··· Study material

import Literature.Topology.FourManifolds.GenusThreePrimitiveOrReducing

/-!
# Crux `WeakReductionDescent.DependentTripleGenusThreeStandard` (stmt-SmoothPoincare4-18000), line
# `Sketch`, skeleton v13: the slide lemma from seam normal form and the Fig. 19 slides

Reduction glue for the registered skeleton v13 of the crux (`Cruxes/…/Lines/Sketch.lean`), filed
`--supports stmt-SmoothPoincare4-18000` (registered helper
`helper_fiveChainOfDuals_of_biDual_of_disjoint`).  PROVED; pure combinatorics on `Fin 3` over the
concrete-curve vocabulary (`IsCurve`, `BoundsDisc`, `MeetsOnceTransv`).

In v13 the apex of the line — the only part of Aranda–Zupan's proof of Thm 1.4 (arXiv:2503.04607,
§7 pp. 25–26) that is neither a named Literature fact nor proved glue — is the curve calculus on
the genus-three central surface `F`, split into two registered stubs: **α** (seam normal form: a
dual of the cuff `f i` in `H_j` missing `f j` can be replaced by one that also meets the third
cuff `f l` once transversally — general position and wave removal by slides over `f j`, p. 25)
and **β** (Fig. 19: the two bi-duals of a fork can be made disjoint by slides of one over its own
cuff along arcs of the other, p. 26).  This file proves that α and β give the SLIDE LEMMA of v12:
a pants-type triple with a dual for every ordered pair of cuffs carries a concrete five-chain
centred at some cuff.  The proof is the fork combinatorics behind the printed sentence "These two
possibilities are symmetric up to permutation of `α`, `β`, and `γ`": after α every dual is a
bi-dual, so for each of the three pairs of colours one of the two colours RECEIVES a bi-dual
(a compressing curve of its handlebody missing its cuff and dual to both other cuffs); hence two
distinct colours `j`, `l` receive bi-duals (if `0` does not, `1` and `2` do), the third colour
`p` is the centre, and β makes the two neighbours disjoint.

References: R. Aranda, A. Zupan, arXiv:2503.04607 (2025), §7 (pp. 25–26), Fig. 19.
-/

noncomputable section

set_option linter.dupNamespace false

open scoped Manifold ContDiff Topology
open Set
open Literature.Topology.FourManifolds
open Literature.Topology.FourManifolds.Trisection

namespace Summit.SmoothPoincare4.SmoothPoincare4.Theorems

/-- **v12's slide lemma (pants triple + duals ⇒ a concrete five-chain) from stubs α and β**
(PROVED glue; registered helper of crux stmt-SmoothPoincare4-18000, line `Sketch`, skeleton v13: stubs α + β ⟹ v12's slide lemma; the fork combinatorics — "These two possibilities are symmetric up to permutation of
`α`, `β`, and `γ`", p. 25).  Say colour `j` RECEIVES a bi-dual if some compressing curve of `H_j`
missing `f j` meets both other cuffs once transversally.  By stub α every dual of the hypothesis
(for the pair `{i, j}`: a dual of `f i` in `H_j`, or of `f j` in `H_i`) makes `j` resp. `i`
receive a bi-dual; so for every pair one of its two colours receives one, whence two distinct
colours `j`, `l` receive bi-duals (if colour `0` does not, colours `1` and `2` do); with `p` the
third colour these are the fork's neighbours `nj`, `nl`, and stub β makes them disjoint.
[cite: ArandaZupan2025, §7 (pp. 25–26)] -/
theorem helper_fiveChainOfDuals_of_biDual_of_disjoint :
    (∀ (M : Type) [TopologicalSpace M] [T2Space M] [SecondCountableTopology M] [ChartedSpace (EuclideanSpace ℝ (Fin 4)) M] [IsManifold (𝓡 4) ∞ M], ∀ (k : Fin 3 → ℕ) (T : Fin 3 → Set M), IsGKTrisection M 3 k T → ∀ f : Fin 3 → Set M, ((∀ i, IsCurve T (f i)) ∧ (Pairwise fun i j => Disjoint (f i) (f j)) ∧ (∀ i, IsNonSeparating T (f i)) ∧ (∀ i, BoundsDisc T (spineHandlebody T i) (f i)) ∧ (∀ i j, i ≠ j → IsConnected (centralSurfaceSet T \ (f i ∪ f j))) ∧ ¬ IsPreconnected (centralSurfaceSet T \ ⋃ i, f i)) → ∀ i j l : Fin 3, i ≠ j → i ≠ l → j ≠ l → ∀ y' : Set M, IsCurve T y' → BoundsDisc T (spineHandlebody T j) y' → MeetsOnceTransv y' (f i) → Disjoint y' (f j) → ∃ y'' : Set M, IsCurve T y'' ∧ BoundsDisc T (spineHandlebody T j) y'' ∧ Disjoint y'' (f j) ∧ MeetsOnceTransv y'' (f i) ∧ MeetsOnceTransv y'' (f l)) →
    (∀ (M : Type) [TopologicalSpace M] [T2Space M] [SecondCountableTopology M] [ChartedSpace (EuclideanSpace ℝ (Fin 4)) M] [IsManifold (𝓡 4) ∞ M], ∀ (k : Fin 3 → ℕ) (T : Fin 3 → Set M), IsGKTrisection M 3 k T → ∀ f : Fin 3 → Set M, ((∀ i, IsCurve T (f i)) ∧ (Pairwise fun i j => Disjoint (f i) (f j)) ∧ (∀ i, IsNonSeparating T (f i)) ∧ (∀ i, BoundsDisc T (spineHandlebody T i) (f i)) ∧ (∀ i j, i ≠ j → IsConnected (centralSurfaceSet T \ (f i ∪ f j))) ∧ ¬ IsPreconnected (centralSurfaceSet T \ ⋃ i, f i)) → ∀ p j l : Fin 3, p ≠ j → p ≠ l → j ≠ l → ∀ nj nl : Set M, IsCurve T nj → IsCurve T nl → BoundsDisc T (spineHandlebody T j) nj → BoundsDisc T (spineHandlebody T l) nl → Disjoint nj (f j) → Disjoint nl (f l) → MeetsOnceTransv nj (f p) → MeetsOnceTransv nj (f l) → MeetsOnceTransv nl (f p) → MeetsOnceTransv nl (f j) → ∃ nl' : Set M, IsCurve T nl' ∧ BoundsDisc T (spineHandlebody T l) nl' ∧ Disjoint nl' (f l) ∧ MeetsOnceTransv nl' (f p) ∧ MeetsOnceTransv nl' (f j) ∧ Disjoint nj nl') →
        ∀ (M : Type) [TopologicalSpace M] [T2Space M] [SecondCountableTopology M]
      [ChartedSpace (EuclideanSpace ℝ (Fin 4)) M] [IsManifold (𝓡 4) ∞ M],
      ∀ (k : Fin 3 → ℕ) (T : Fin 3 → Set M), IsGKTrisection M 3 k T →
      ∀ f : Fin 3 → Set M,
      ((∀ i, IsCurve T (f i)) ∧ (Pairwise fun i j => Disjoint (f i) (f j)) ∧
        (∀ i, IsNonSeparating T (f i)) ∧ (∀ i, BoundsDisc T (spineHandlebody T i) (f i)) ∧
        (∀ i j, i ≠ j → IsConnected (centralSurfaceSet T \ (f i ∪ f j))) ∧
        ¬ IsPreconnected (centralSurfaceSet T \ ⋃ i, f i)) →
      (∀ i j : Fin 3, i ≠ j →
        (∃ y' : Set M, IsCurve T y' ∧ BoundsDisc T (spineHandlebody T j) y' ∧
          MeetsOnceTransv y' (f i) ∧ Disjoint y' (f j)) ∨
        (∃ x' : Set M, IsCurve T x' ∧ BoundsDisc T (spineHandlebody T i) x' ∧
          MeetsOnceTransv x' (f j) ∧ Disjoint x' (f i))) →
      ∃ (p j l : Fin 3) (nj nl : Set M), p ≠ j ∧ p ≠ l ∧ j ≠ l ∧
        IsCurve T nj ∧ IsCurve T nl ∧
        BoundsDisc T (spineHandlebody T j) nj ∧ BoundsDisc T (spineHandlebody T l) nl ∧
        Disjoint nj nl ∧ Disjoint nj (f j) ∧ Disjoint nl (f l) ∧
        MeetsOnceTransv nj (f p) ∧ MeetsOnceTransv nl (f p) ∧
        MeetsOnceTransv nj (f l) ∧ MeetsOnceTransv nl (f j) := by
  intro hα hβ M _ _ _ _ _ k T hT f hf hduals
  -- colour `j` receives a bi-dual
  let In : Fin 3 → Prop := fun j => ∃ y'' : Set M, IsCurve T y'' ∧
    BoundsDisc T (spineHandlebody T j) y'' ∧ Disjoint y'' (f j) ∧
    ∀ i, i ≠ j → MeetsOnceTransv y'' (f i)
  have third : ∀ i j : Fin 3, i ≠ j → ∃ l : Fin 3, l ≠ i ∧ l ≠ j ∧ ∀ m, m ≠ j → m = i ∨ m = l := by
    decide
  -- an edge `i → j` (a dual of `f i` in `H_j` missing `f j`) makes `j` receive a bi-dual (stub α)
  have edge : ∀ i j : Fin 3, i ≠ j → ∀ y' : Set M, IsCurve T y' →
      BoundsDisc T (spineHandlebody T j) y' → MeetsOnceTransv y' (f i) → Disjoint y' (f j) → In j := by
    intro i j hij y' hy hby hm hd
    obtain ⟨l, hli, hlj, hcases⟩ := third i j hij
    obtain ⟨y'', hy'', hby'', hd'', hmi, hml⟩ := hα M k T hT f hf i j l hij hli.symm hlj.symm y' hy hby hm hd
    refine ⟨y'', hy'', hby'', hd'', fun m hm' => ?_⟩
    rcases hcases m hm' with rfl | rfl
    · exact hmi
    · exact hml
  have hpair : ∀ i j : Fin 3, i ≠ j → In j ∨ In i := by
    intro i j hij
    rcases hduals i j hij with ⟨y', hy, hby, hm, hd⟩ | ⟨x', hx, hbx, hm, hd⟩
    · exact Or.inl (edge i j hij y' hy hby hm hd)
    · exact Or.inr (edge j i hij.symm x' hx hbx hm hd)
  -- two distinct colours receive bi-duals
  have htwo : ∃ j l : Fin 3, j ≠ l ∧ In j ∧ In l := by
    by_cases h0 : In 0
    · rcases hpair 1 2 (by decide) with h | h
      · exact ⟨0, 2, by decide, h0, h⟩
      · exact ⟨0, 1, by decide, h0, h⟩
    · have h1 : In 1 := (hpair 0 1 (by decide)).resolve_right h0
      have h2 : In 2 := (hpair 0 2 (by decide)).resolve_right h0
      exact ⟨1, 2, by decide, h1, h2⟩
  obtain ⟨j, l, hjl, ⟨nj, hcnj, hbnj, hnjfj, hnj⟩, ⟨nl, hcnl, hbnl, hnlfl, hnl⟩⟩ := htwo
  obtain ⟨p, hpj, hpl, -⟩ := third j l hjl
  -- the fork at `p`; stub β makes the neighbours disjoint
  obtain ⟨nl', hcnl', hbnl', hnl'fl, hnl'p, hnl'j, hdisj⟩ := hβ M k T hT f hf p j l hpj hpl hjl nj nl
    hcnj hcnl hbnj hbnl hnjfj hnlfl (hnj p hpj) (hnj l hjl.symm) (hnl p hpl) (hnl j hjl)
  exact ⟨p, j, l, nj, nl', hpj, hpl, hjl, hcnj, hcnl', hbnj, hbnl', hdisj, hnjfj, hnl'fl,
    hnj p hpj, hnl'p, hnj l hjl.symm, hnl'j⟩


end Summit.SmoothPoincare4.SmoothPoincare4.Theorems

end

······
··· Study material

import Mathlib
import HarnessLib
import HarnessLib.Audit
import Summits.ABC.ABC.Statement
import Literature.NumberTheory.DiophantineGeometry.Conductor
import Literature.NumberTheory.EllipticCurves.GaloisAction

······
··· Study material

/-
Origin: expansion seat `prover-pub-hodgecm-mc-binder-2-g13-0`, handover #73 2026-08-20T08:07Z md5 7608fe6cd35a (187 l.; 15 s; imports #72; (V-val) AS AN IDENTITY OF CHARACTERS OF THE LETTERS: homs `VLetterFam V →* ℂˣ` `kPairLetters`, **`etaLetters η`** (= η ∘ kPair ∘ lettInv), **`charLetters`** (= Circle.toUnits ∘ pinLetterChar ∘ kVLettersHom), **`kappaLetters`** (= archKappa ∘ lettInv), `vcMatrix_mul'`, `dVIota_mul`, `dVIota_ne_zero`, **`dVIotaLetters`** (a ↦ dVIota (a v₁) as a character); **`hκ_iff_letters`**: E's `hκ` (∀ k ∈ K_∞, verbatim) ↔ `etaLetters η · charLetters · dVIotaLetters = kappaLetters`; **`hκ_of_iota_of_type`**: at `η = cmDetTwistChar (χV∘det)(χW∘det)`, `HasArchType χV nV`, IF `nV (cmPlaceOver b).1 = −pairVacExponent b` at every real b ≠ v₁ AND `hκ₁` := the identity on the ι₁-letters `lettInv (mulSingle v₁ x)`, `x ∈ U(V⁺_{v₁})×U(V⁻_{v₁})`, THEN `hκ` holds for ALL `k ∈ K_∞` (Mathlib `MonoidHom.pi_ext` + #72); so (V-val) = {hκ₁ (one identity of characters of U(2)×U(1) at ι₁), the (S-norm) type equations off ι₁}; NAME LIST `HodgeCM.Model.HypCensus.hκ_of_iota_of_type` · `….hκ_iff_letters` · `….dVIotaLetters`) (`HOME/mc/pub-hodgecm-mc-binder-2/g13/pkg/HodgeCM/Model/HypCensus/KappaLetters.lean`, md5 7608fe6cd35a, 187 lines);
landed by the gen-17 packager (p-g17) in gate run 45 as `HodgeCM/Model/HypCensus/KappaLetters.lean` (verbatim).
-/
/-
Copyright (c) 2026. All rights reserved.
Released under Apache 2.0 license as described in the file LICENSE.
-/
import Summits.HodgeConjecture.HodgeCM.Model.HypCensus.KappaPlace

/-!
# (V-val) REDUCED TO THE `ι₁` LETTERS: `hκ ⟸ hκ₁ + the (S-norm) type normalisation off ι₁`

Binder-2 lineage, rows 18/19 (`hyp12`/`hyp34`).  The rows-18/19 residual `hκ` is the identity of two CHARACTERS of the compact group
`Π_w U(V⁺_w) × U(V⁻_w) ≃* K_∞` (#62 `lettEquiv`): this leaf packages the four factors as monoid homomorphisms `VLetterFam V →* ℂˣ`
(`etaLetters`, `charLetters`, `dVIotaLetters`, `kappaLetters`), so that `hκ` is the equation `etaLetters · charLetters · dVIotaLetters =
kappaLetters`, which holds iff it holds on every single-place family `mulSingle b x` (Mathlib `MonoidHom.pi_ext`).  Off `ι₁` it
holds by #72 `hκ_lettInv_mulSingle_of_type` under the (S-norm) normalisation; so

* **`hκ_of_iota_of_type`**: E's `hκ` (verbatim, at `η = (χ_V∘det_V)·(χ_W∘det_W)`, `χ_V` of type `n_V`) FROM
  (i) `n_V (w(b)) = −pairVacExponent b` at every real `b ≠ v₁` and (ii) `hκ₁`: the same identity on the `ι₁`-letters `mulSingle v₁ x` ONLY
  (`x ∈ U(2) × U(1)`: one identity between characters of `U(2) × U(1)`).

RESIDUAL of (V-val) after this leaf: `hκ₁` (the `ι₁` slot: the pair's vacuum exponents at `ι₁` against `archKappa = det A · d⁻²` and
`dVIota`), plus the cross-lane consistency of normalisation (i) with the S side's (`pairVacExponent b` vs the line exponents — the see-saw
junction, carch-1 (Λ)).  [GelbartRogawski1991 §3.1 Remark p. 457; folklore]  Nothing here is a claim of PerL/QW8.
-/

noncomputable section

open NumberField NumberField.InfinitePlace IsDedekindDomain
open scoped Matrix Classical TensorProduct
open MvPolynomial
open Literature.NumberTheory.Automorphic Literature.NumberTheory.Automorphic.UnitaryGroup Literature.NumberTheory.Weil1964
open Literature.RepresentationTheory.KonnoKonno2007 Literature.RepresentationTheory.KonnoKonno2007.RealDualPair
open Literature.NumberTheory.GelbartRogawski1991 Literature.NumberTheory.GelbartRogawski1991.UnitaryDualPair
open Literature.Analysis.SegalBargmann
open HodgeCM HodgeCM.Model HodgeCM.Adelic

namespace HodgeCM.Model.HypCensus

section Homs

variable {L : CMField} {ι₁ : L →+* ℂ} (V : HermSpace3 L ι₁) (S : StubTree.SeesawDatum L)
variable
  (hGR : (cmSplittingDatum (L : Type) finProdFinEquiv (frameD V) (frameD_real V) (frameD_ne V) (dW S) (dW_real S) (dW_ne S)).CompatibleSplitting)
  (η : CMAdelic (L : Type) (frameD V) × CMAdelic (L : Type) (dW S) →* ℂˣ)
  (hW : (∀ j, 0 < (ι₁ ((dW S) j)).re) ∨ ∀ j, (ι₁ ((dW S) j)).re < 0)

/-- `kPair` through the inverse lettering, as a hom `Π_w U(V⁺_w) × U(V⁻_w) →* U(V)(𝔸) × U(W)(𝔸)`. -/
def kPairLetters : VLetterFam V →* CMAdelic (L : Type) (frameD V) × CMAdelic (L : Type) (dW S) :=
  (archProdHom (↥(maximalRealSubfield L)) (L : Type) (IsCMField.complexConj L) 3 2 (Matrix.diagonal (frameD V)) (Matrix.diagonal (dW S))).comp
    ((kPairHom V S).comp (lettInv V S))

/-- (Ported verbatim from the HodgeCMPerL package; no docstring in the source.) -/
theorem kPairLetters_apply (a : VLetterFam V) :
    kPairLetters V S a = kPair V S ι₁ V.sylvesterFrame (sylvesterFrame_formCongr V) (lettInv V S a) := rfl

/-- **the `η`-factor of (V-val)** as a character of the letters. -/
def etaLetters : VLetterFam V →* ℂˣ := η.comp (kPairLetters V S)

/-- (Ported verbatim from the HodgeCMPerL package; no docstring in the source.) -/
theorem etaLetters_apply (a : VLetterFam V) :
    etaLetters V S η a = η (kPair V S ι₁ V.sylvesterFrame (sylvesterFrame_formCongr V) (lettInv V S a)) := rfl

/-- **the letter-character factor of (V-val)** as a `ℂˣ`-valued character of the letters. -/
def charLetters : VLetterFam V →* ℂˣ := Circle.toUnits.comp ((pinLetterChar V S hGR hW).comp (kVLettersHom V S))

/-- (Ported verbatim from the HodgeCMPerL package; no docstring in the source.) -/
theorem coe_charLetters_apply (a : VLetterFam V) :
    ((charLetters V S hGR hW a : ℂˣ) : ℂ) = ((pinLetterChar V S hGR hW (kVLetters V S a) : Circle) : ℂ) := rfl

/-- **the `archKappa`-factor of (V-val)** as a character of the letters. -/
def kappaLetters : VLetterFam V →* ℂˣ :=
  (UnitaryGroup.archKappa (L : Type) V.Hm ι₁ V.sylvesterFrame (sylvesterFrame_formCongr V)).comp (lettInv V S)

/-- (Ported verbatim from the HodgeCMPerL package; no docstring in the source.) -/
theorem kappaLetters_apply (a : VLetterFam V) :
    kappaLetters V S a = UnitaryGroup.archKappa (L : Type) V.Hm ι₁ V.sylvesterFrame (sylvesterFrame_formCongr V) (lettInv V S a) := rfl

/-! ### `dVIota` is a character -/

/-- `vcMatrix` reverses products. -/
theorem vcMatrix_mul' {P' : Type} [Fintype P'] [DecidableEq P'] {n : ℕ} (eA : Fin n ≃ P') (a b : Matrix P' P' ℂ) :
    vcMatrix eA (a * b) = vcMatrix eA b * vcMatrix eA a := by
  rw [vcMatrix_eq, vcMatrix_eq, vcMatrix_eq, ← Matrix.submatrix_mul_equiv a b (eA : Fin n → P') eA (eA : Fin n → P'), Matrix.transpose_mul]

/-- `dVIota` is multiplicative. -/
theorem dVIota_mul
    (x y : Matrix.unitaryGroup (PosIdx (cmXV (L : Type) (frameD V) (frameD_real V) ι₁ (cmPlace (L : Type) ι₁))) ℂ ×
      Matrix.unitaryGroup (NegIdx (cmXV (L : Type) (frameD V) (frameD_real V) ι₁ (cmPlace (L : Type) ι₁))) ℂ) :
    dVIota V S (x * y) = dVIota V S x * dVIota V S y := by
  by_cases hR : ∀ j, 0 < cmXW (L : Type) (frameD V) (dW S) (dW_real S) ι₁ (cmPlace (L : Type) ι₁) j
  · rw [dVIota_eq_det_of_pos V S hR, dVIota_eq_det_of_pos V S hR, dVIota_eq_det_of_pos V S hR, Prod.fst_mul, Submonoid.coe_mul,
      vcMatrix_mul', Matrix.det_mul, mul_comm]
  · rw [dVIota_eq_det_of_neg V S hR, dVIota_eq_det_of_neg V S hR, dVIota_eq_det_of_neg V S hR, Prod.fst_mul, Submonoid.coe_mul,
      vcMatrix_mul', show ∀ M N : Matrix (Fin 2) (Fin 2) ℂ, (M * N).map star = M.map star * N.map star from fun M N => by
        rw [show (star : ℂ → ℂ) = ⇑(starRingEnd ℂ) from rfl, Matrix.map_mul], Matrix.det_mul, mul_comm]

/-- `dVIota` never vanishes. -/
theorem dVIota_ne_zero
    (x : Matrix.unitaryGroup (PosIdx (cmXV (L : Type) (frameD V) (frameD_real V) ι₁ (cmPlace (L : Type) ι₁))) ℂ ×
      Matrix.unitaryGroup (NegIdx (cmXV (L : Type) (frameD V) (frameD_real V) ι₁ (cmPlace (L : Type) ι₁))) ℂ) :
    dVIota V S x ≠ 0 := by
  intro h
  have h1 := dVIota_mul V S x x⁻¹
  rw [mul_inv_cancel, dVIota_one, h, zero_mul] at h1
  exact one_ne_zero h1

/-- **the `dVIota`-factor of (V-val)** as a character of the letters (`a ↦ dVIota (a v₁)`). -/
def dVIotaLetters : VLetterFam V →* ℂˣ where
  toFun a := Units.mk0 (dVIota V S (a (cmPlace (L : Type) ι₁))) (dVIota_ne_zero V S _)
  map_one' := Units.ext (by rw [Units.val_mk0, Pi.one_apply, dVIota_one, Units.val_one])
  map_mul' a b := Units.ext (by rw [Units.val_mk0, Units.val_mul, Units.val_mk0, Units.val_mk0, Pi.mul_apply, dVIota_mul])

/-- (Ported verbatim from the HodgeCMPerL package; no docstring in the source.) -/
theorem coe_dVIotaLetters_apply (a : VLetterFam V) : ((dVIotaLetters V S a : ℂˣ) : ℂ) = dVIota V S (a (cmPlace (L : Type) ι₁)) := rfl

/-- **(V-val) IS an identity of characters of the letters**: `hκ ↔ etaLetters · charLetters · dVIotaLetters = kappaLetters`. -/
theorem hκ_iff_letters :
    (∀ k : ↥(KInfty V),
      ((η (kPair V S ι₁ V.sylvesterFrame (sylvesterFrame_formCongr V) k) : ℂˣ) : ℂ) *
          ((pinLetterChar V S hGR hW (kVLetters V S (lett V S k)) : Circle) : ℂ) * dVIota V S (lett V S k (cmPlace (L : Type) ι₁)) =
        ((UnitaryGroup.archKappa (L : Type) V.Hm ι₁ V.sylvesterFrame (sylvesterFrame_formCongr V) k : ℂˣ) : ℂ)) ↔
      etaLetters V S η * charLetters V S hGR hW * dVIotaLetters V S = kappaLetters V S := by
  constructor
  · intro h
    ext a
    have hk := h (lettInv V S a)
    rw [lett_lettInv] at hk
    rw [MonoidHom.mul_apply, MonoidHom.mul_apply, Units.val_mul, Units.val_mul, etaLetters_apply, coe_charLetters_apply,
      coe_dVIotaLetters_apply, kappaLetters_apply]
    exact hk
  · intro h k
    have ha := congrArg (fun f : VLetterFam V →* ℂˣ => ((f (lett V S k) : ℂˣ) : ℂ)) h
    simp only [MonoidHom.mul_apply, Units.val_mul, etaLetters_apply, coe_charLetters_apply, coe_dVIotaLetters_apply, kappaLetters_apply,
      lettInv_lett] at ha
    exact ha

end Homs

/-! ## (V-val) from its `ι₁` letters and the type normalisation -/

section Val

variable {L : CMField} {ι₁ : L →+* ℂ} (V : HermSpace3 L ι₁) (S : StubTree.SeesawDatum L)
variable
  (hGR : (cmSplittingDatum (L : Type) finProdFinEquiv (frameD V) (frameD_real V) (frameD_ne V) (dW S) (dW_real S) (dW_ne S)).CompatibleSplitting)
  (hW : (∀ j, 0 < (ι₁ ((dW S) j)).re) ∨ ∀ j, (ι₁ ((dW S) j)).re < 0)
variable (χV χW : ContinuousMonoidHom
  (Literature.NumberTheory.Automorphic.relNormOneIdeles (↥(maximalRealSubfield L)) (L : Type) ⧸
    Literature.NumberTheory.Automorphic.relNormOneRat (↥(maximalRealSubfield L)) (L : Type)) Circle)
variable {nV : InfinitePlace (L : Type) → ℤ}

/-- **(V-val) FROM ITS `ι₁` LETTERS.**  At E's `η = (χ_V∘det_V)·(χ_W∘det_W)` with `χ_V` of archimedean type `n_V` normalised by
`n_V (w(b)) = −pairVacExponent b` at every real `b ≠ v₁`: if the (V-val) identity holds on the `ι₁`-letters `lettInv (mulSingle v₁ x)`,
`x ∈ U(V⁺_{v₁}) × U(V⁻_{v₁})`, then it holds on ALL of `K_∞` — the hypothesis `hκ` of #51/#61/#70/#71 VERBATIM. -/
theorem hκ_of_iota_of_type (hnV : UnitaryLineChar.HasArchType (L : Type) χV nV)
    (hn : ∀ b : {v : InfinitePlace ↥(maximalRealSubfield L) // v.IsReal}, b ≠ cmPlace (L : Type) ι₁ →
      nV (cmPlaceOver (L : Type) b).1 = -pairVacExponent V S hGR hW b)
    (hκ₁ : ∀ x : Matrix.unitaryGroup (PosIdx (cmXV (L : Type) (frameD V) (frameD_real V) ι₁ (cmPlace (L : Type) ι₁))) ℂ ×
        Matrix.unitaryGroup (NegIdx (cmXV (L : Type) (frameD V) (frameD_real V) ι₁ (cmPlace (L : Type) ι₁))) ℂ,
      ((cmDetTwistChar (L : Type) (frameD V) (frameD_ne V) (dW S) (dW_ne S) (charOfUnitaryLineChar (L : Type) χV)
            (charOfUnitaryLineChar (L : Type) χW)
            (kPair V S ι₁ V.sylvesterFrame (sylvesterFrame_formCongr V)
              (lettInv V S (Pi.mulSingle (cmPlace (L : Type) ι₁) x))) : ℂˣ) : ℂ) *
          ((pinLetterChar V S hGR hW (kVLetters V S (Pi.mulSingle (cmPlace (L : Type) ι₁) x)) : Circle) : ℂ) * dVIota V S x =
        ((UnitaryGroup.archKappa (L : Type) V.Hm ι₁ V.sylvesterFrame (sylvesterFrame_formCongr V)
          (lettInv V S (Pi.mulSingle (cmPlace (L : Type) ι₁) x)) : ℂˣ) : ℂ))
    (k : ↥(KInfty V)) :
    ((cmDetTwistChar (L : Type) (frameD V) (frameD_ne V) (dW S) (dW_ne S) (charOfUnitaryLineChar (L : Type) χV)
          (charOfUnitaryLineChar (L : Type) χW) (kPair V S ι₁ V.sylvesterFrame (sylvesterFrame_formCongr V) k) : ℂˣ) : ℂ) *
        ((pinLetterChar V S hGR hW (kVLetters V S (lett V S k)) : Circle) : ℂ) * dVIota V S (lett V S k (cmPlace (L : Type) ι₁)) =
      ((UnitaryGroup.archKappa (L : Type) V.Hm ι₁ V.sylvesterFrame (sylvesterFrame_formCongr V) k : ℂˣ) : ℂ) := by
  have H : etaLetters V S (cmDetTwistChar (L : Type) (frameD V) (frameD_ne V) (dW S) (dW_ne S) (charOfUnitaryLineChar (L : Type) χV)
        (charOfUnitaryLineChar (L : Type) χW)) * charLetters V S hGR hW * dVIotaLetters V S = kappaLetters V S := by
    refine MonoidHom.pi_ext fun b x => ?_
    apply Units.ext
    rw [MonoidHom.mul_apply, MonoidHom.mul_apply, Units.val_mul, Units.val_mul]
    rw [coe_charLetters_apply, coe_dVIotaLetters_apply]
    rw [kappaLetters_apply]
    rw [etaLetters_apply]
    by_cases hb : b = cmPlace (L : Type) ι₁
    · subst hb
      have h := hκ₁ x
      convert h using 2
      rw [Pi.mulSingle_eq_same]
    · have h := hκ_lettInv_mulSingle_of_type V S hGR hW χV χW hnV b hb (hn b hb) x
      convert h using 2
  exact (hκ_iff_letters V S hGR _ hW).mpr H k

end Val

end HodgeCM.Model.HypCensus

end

······

* Your goal:
Number of lines above containing the word "hduals": state it and add nothing else.

* Reply to the task:
2